부산대학교 도서관

Synthetic Aperture Radar (SAR), an active remote sensing imaging radar technology, has certain surface penetration ability and can work all day and in all weather conditions. It is widely applied in ship detection to quickly collect ship information on the ocean surface from SAR images. However, the ship SAR images are often blurred, have large noise interference, and contain more small targets, which pose challenges to popular one-stage detectors, such as the single-shot multi-box detector (SSD). We designed a novel network structure, a combinational fusion SSD (CF-SSD), based on the framework of the original SSD, to solve these problems. It mainly includes three blocks, namely a combinational fusion (CF) block, a global attention module (GAM), and a mixed loss function block, to significantly improve the detection accuracy of SAR images and remote sensing images and maintain a fast inference speed. The CF block equips every feature map with the ability to detect objects of all sizes at different levels and forms a consistent and powerful detection structure to learn more useful information for SAR features.
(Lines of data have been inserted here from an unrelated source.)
/-- Interval-integrable version of `integrableOn_div_sinh_Ioc`. [folklore] -/
theorem intervalIntegrable_div_sinh {h : ℝ → ℝ} (hh : ContDiff ℝ 1 h) (h0 : h 0 = 0) {L : ℝ}
    (hL : 0 ≤ L) : IntervalIntegrable (fun y => h y / Real.sinh y) volume 0 L := by
  rw [intervalIntegrable_iff_integrableOn_Ioc_of_le hL]
  exact integrableOn_div_sinh_Ioc hh h0 L

/-! ## 2. Smoothness of the pattern functions and of the autocorrelation -/

/-- The pattern functions `θₙₘ(L; ·)` are `C¹` (trigonometric polynomials times affine functions). [folklore] -/
theorem contDiff_thetaEven (L : ℝ) (n m : ℕ) : ContDiff ℝ 1 (thetaEven L n m) := by
  by_cases hn : n = 0
  · by_cases hm : m = 0
    · have : thetaEven L n m = fun y => (L - y) / L := by
        funext y; simp [thetaEven, hn, hm]
      rw [this]; fun_prop
    · have : thetaEven L n m = fun y => -Real.sin (2 * π * m * y / L) / (Real.sqrt 2 * π * m) := by
        funext y; simp [thetaEven, hn, hm]
      rw [this]; fun_prop
  · by_cases hm : m = 0
    · have : thetaEven L n m = fun y => -Real.sin (2 * π * n * y / L) / (Real.sqrt 2 * π * n) := by
        funext y; simp [thetaEven, hn, hm]
      rw [this]; fun_prop
    · by_cases hnm : n = m
      · have : thetaEven L n m = fun y =>
            (L - y) / L * Real.cos (2 * π * n * y / L) - Real.sin (2 * π * n * y / L) / (2 * π * n) := by
          funext y; simp [thetaEven, hm, hnm]
        rw [this]; fun_prop
      · have : thetaEven L n m = fun y =>
            (n * Real.sin (2 * π * n * y / L) - m * Real.sin (2 * π * m * y / L)) /
              (π * ((m : ℝ) ^ 2 - (n : ℝ) ^ 2)) := by
          funext y; simp [thetaEven, hn, hm, hnm]
        rw [this]; fun_prop

/-- The autocorrelation of the profile as a finite sum of pattern functions is `C¹`. -/
theorem contDiff_sum_thetaEven {N : ℕ} (L : ℝ) (v : Fin (N + 1) → ℝ) :
    ContDiff ℝ 1 (fun y => ∑ n : Fin (N + 1), ∑ m : Fin (N + 1),
      v n * thetaEven L n m y * v m) := by
  refine ContDiff.sum fun n _ => ContDiff.sum fun m _ => ?_
  exact (contDiff_const.mul (contDiff_thetaEven L n m)).mul contDiff_const

/-- The windowed autocorrelation as the double sum `Σₙₘ vₙ θₙₘ vₘ` (as a function). [folklore] -/
theorem autocorr_eq_sum {N : ℕ} {L : ℝ} (hL : 0 < L) (v : Fin (N + 1) → ℝ) :
    autocorr L v = fun y => ∑ n : Fin (N + 1), ∑ m : Fin (N + 1),
      v n * thetaEven L n m y * v m := by
  funext y; exact (sum_thetaEven_eq_autocorr hL v y).symm

/-- The windowed autocorrelation is `C¹`. [folklore] -/
theorem contDiff_autocorr {N : ℕ} {L : ℝ} (hL : 0 < L) (v : Fin (N + 1) → ℝ) :
    ContDiff ℝ 1 (autocorr L v) := by
  rw [autocorr_eq_sum hL v]; exact contDiff_sum_thetaEven L v

/-- `autocorr L v L = 0`: at the full shift the overlap interval is a point. -/
theorem autocorr_self {N : ℕ} (L : ℝ) (v : Fin (N + 1) → ℝ) : autocorr L v L = 0 := by
  unfold autocorr
  rw [show L / 2 - L = -(L / 2) by ring, intervalIntegral.integral_same]

/-! ## 3. The cut-off profile: square norm, shifted products, increments -/

section Cutoff

variable (win : Window) (v : Fin (win.N + 1) → ℝ)

/-- Unfolding lemma for the cut-off profile. [folklore] -/
theorem cutoffProfile_apply (t : ℝ) :
    cutoffProfile win v t =
      (((Icc (-win.a) win.a).indicator (profile (2 * win.a) v) t : ℝ) : ℂ) := rfl

/-- The cut-off profile vanishes off `[-a, a]`. [folklore] -/
theorem cutoffProfile_eq_zero_of_not_mem {x : ℝ} (hx : x ∉ Icc (-win.a) win.a) :
    cutoffProfile win v x = 0 := by
  rw [cutoffProfile_apply, indicator_of_notMem hx, Complex.ofReal_zero]

/-- The cut-off profile is measurable. [folklore] -/
theorem measurable_cutoffProfile : Measurable (cutoffProfile win v) :=
  Complex.measurable_ofReal.comp
    ((CentralMassFloor.continuous_profile _ _).measurable.indicator measurableSet_Icc)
The GAM block produces attention weights and considers the channel attention information of various scale feature information or cross-layer maps so that it can obtain better feature representations from the global perspective. The mixed loss function block can better learn the positions of the truth anchor boxes by considering corner and center coordinates simultaneously. CF-SSD can effectively extract and fuse the features, avoid the loss of small or blurred object information, and precisely locate the object position from SAR images. We conducted experiments on the SAR ship dataset SSDD, and achieved a 90.3% mAP and fast inference speed close to that of the original SSD. We also tested our model on the remote sensing dataset NWPU VHR-10 and the common dataset VOC2007. The experimental results indicate that our proposed model simultaneously achieves excellent detection performance and high efficiency.